(Stored records)
□ □ □
import Literature.NumberTheory.EllipticCurves.TakahashiRankOneOfEichlerSelberg
import Literature.NumberTheory.EllipticCurves.HeckeFixedPointCount
import Literature.NumberTheory.Automorphic.EichlerEmbeddingLocalLevel
import HarnessLib

/-!
# Stub ideas k3 — GENERATION 6 (FAMILY 3, probe the extremes / perturb the proved neighbour) for
# `stub_takahashi` (`takahashi2001_thm_2_3_of_coprime`), crux `DefiniteRTControlPrime`, route `DefiniteXi`

Scratch sketch: elaboration sanity of the NEW helper-lemma signatures (no proofs claimed except the
ones marked PROVED).  Gens 1–5 retained BY REFERENCE (`StubIdeas3Sketch`, `…3g2…`, `…3g3…`, `…3g4…`,
`…3g5Sketch`).

Gen-6 content = the Brandt side of gen-2's `L3 = LocalChainIdentityPow` at prime-power level, the one
M-leaf of the depth path that gens 2–5 never typed (gen-5 typed only O3, the fixed-point / density side):

* **Plan A (top) — Voight–Hijikata normal form.**  For a level-`q^e` matrix model of `O_(q)` the local
  embedding number of `B = ℤ[σ₀] ∋ γ` is EXPLICIT in root counts of `f_B = X² - t_B X + n_B`:
  `m_q(B) = #{x ∈ ℤ/q^e : f_B(x) = 0} + [q ∣ d_B] · #img({x ∈ ℤ/q^{e+1} : f_B(x) = 0} → ℤ/q^e)`
  (Voight, *Quaternion algebras*, Prop. 30.6.12 ← Hijikata 1974 Thm. 2.3; valid for ALL `q`, incl. 2),
  via normalized matrices `N_x = (x 1; -f(x) t-x)` and their Atkin–Lehner conjugates (L. 30.6.3, 30.6.9).
  Then L3 is a finite identity of root counts along the `q`-chain (`chain_identity_levelPow`, whose
  `e = 1` case is the tree's `chain_identity_level`), the density side being gen-5 H5.0/H5.3.
* **Plan B — structural regrouping** (gen-4 `OrbitalRegroupingPow`, uniform, no case analysis):
  port `EichlerEmbeddingLocalLevel` from level `q` to `q^e` (lattice pairs `L ⊋ L' ⊇ q^e L`,
  `L/L'` cyclic) and count `Rˣ`-orbits of `γ`-stable lines of `ℙ¹(R/q^e R)` by depth (formula (★)).

Both formulas were cross-certified by brute force in this session (`scratch/g6_crosscheck.py`):
(★) = Prop. 30.6.12 on 918 local orders (`q = 2, e ≤ 4; q = 3, e ≤ 3; q = 5, e ≤ 2`, all `(t, n)` in a
box, split / inert / ramified / non-maximal), and the chain identity (Voight count vs fixed lines,
`chainW`-weighted) on 440 chains (`q = 2, e ≤ 6, a ≤ 4` over every 2-adic maximal type; `q = 3, 5, 7`),
0 mismatches (independent of gen-2 C4's 30 000 chains).
-/

noncomputable section

open scoped BigOperators Matrix Pointwise
open Finset

set_option linter.dupNamespace false
set_option linter.unusedVariables false

universe u

namespace Summit.ABC.ABC.Cruxes.DefiniteRTControlPrime.StubIdeas3g6

open Literature.NumberTheory.EllipticCurves
open Literature.NumberTheory.EllipticCurves.ModularForms
open Literature.NumberTheory.Automorphic Literature.NumberTheory.Automorphic.Brandt
open Literature.NumberTheory.Automorphic.HeckeTraceFormulaGL2Level
open Literature.NumberTheory.QuadraticFields.PadicQuadratic

/-! ## Plan A — Voight–Hijikata normal form (matrix currency, no lattices) -/

section PlanA

variable {q : ℕ} [hq : Fact q.Prime]

/-- The standard local Eichler order of level `q^e`, `(ℤ_q ℤ_q; q^e ℤ_q ℤ_q)`, as a set of matrices. -/
def eichlerSet (q : ℕ) [Fact q.Prime] (e : ℕ) : Set (Matrix (Fin 2) (Fin 2) ℚ_[q]) :=
  {A | (∀ i j, ‖A i j‖ ≤ 1) ∧ ‖A 1 0‖ ≤ (q : ℝ) ^ (-(e : ℤ))}

/-- `A ∈ O` generates an OPTIMALLY embedded order `ℤ_q[A]` (`(A - z)/q ∉ O` for all `z ∈ ℤ_q`):
"at least one of `b`, `c/q^e`, `a - d` is a unit" (Voight, proof of L. 30.6.3). -/
def IsOptimalMat (q : ℕ) [Fact q.Prime] (e : ℕ) (A : Matrix (Fin 2) (Fin 2) ℚ_[q]) : Prop :=
  A ∈ eichlerSet q e ∧
    ¬ (‖A 0 1‖ < 1 ∧ ‖A 0 0 - A 1 1‖ < 1 ∧ ‖A 1 0‖ ≤ (q : ℝ) ^ (-((e + 1 : ℕ) : ℤ)))

/-- Conjugacy under the unit group of the standard Eichler order. -/
def EichConj (q : ℕ) [Fact q.Prime] (e : ℕ) (A A' : Matrix (Fin 2) (Fin 2) ℚ_[q]) : Prop :=
  ∃ μ : Matrix (Fin 2) (Fin 2) ℚ_[q], μ ∈ eichlerSet q e ∧ IsUnit μ.det ∧ μ⁻¹ ∈ eichlerSet q e ∧
    A' = μ⁻¹ * A * μ

/-- Voight's normalized matrix `N_x = (x 1; -f(x) t-x)`, `f = X² - tX + n` (Def. 30.6.8). -/
def normMat (t n x : ℚ_[q]) : Matrix (Fin 2) (Fin 2) ℚ_[q] := !![x, 1; -(x ^ 2 - t * x + n), t - x]

/-- The Atkin–Lehner element `ϖ = (0 1; q^e 0)` of the normalizer (30.6.1). -/
def varpi (q : ℕ) [Fact q.Prime] (e : ℕ) : Matrix (Fin 2) (Fin 2) ℚ_[q] := !![0, 1; (q : ℚ_[q]) ^ e, 0]

/-- `#img({y mod q^{e+1} : y² - ty + n = 0} → ℤ/q^e)` — the second term of Prop. 30.6.12. -/
def liftRootCount (q : ℕ) [Fact q.Prime] (e : ℕ) (t n : ℤ) : ℕ := by
  classical
  exact ((Finset.univ.filter fun y : ZMod (q ^ (e + 1)) =>
      y ^ 2 - (t : ZMod (q ^ (e + 1))) * y + (n : ZMod (q ^ (e + 1))) = 0).image
    (ZMod.castHom (pow_dvd_pow q (Nat.le_succ e)) (ZMod (q ^ e)))).card

/-- **Hypotheses of the local count at level `q^e`** = the tree's `LevelHyp` with `hO` at exponent `e`
(the model exists: gen-2 `existsLevelPowModel_holds`, from `IsEichlerOrder.exists_conjUnit_localAt_iff_eichler`). -/
structure LevelPowHyp {D : Type u} [Ring D] [Algebra ℚ D] (Φ : D →ₐ[ℚ] Matrix (Fin 2) (Fin 2) ℚ_[q])
    (O : Submodule ℤ D) (γ : D) (B : Submodule ℤ D) (σ₀ : D) (r₀ : ℚ) (m : ℕ) (tB nB : ℤ) (e : ℕ) :
    Prop where
  hD : ∀ x : D, x ≠ 0 → IsUnit x
  hγ : γ ∉ (⊥ : Subalgebra ℚ D)
  he : 1 ≤ e
  hO : ∀ y : D, y ∈ localAt q O ↔ (∀ i j, ‖Φ y i j‖ ≤ 1) ∧ ‖Φ y 1 0‖ ≤ (q : ℝ) ^ (-(e : ℤ))
  hO1 : (1 : D) ∈ O
  hOmul : ∀ a ∈ O, ∀ b ∈ O, a * b ∈ O
  hB : IsQuadOrder γ B
  hm : m ≠ 0
  hσ₀ : σ₀ = algebraMap ℚ D r₀ + (m : ℚ)⁻¹ • γ
  hBσ : ∀ b : D, b ∈ B ↔ ∃ u v : ℤ, b = algebraMap ℚ D u + v • σ₀
  hsq : σ₀ * σ₀ = (tB : ℚ) • σ₀ - algebraMap ℚ D nB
□ □ □
(What is being asked)
Start to finish, restate the records above word for word.

(Written solution)
import Literature.NumberTheory.EllipticCurves.TakahashiRankOneOfEichlerSelberg
import Literature.NumberTheory.EllipticCurves.HeckeFixedPointCount
import Literature.NumberTheory.Automorphic.EichlerEmbeddingLocalLevel
import HarnessLib

/-!
# Stub ideas k3 — GENERATION 6 (FAMILY 3, probe the extremes / perturb the proved neighbour) for
# `stub_takahashi` (`takahashi2001_thm_2_3_of_coprime`), crux `DefiniteRTControlPrime`, route `DefiniteXi`

Scratch sketch: elaboration sanity of the NEW helper-lemma signatures (no proofs claimed except the
ones marked PROVED).  Gens 1–5 retained BY REFERENCE (`StubIdeas3Sketch`, `…3g2…`, `…3g3…`, `…3g4…`,
`…3g5Sketch`).

Gen-6 content = the Brandt side of gen-2's `L3 = LocalChainIdentityPow` at prime-power level, the one
M-leaf of the depth path that gens 2–5 never typed (gen-5 typed only O3, the fixed-point / density side):

* **Plan A (top) — Voight–Hijikata normal form.**  For a level-`q^e` matrix model of `O_(q)` the local
  embedding number of `B = ℤ[σ₀] ∋ γ` is EXPLICIT in root counts of `f_B = X² - t_B X + n_B`:
  `m_q(B) = #{x ∈ ℤ/q^e : f_B(x) = 0} + [q ∣ d_B] · #img({x ∈ ℤ/q^{e+1} : f_B(x) = 0} → ℤ/q^e)`
  (Voight, *Quaternion algebras*, Prop. 30.6.12 ← Hijikata 1974 Thm. 2.3; valid for ALL `q`, incl. 2),
  via normalized matrices `N_x = (x 1; -f(x) t-x)` and their Atkin–Lehner conjugates (L. 30.6.3, 30.6.9).
  Then L3 is a finite identity of root counts along the `q`-chain (`chain_identity_levelPow`, whose
  `e = 1` case is the tree's `chain_identity_level`), the density side being gen-5 H5.0/H5.3.
* **Plan B — structural regrouping** (gen-4 `OrbitalRegroupingPow`, uniform, no case analysis):
  port `EichlerEmbeddingLocalLevel` from level `q` to `q^e` (lattice pairs `L ⊋ L' ⊇ q^e L`,
  `L/L'` cyclic) and count `Rˣ`-orbits of `γ`-stable lines of `ℙ¹(R/q^e R)` by depth (formula (★)).

Both formulas were cross-certified by brute force in this session (`scratch/g6_crosscheck.py`):
(★) = Prop. 30.6.12 on 918 local orders (`q = 2, e ≤ 4; q = 3, e ≤ 3; q = 5, e ≤ 2`, all `(t, n)` in a
box, split / inert / ramified / non-maximal), and the chain identity (Voight count vs fixed lines,
`chainW`-weighted) on 440 chains (`q = 2, e ≤ 6, a ≤ 4` over every 2-adic maximal type; `q = 3, 5, 7`),
0 mismatches (independent of gen-2 C4's 30 000 chains).
-/

noncomputable section

open scoped BigOperators Matrix Pointwise
open Finset

set_option linter.dupNamespace false
set_option linter.unusedVariables false

universe u

namespace Summit.ABC.ABC.Cruxes.DefiniteRTControlPrime.StubIdeas3g6

open Literature.NumberTheory.EllipticCurves
open Literature.NumberTheory.EllipticCurves.ModularForms
open Literature.NumberTheory.Automorphic Literature.NumberTheory.Automorphic.Brandt
open Literature.NumberTheory.Automorphic.HeckeTraceFormulaGL2Level
open Literature.NumberTheory.QuadraticFields.PadicQuadratic

/-! ## Plan A — Voight–Hijikata normal form (matrix currency, no lattices) -/

section PlanA

variable {q : ℕ} [hq : Fact q.Prime]

/-- The standard local Eichler order of level `q^e`, `(ℤ_q ℤ_q; q^e ℤ_q ℤ_q)`, as a set of matrices. -/
def eichlerSet (q : ℕ) [Fact q.Prime] (e : ℕ) : Set (Matrix (Fin 2) (Fin 2) ℚ_[q]) :=
  {A | (∀ i j, ‖A i j‖ ≤ 1) ∧ ‖A 1 0‖ ≤ (q : ℝ) ^ (-(e : ℤ))}

/-- `A ∈ O` generates an OPTIMALLY embedded order `ℤ_q[A]` (`(A - z)/q ∉ O` for all `z ∈ ℤ_q`):
"at least one of `b`, `c/q^e`, `a - d` is a unit" (Voight, proof of L. 30.6.3). -/
def IsOptimalMat (q : ℕ) [Fact q.Prime] (e : ℕ) (A : Matrix (Fin 2) (Fin 2) ℚ_[q]) : Prop :=
  A ∈ eichlerSet q e ∧
    ¬ (‖A 0 1‖ < 1 ∧ ‖A 0 0 - A 1 1‖ < 1 ∧ ‖A 1 0‖ ≤ (q : ℝ) ^ (-((e + 1 : ℕ) : ℤ)))

/-- Conjugacy under the unit group of the standard Eichler order. -/
def EichConj (q : ℕ) [Fact q.Prime] (e : ℕ) (A A' : Matrix (Fin 2) (Fin 2) ℚ_[q]) : Prop :=
  ∃ μ : Matrix (Fin 2) (Fin 2) ℚ_[q], μ ∈ eichlerSet q e ∧ IsUnit μ.det ∧ μ⁻¹ ∈ eichlerSet q e ∧
    A' = μ⁻¹ * A * μ

/-- Voight's normalized matrix `N_x = (x 1; -f(x) t-x)`, `f = X² - tX + n` (Def. 30.6.8). -/
def normMat (t n x : ℚ_[q]) : Matrix (Fin 2) (Fin 2) ℚ_[q] := !![x, 1; -(x ^ 2 - t * x + n), t - x]

/-- The Atkin–Lehner element `ϖ = (0 1; q^e 0)` of the normalizer (30.6.1). -/
def varpi (q : ℕ) [Fact q.Prime] (e : ℕ) : Matrix (Fin 2) (Fin 2) ℚ_[q] := !![0, 1; (q : ℚ_[q]) ^ e, 0]

/-- `#img({y mod q^{e+1} : y² - ty + n = 0} → ℤ/q^e)` — the second term of Prop. 30.6.12. -/
def liftRootCount (q : ℕ) [Fact q.Prime] (e : ℕ) (t n : ℤ) : ℕ := by
  classical
  exact ((Finset.univ.filter fun y : ZMod (q ^ (e + 1)) =>
      y ^ 2 - (t : ZMod (q ^ (e + 1))) * y + (n : ZMod (q ^ (e + 1))) = 0).image
    (ZMod.castHom (pow_dvd_pow q (Nat.le_succ e)) (ZMod (q ^ e)))).card

/-- **Hypotheses of the local count at level `q^e`** = the tree's `LevelHyp` with `hO` at exponent `e`
(the model exists: gen-2 `existsLevelPowModel_holds`, from `IsEichlerOrder.exists_conjUnit_localAt_iff_eichler`). -/
structure LevelPowHyp {D : Type u} [Ring D] [Algebra ℚ D] (Φ : D →ₐ[ℚ] Matrix (Fin 2) (Fin 2) ℚ_[q])
    (O : Submodule ℤ D) (γ : D) (B : Submodule ℤ D) (σ₀ : D) (r₀ : ℚ) (m : ℕ) (tB nB : ℤ) (e : ℕ) :
    Prop where
  hD : ∀ x : D, x ≠ 0 → IsUnit x
  hγ : γ ∉ (⊥ : Subalgebra ℚ D)
  he : 1 ≤ e
  hO : ∀ y : D, y ∈ localAt q O ↔ (∀ i j, ‖Φ y i j‖ ≤ 1) ∧ ‖Φ y 1 0‖ ≤ (q : ℝ) ^ (-(e : ℤ))
  hO1 : (1 : D) ∈ O
  hOmul : ∀ a ∈ O, ∀ b ∈ O, a * b ∈ O
  hB : IsQuadOrder γ B
  hm : m ≠ 0
  hσ₀ : σ₀ = algebraMap ℚ D r₀ + (m : ℚ)⁻¹ • γ
  hBσ : ∀ b : D, b ∈ B ↔ ∃ u v : ℤ, b = algebraMap ℚ D u + v • σ₀
  hsq : σ₀ * σ₀ = (tB : ℚ) • σ₀ - algebraMap ℚ D nB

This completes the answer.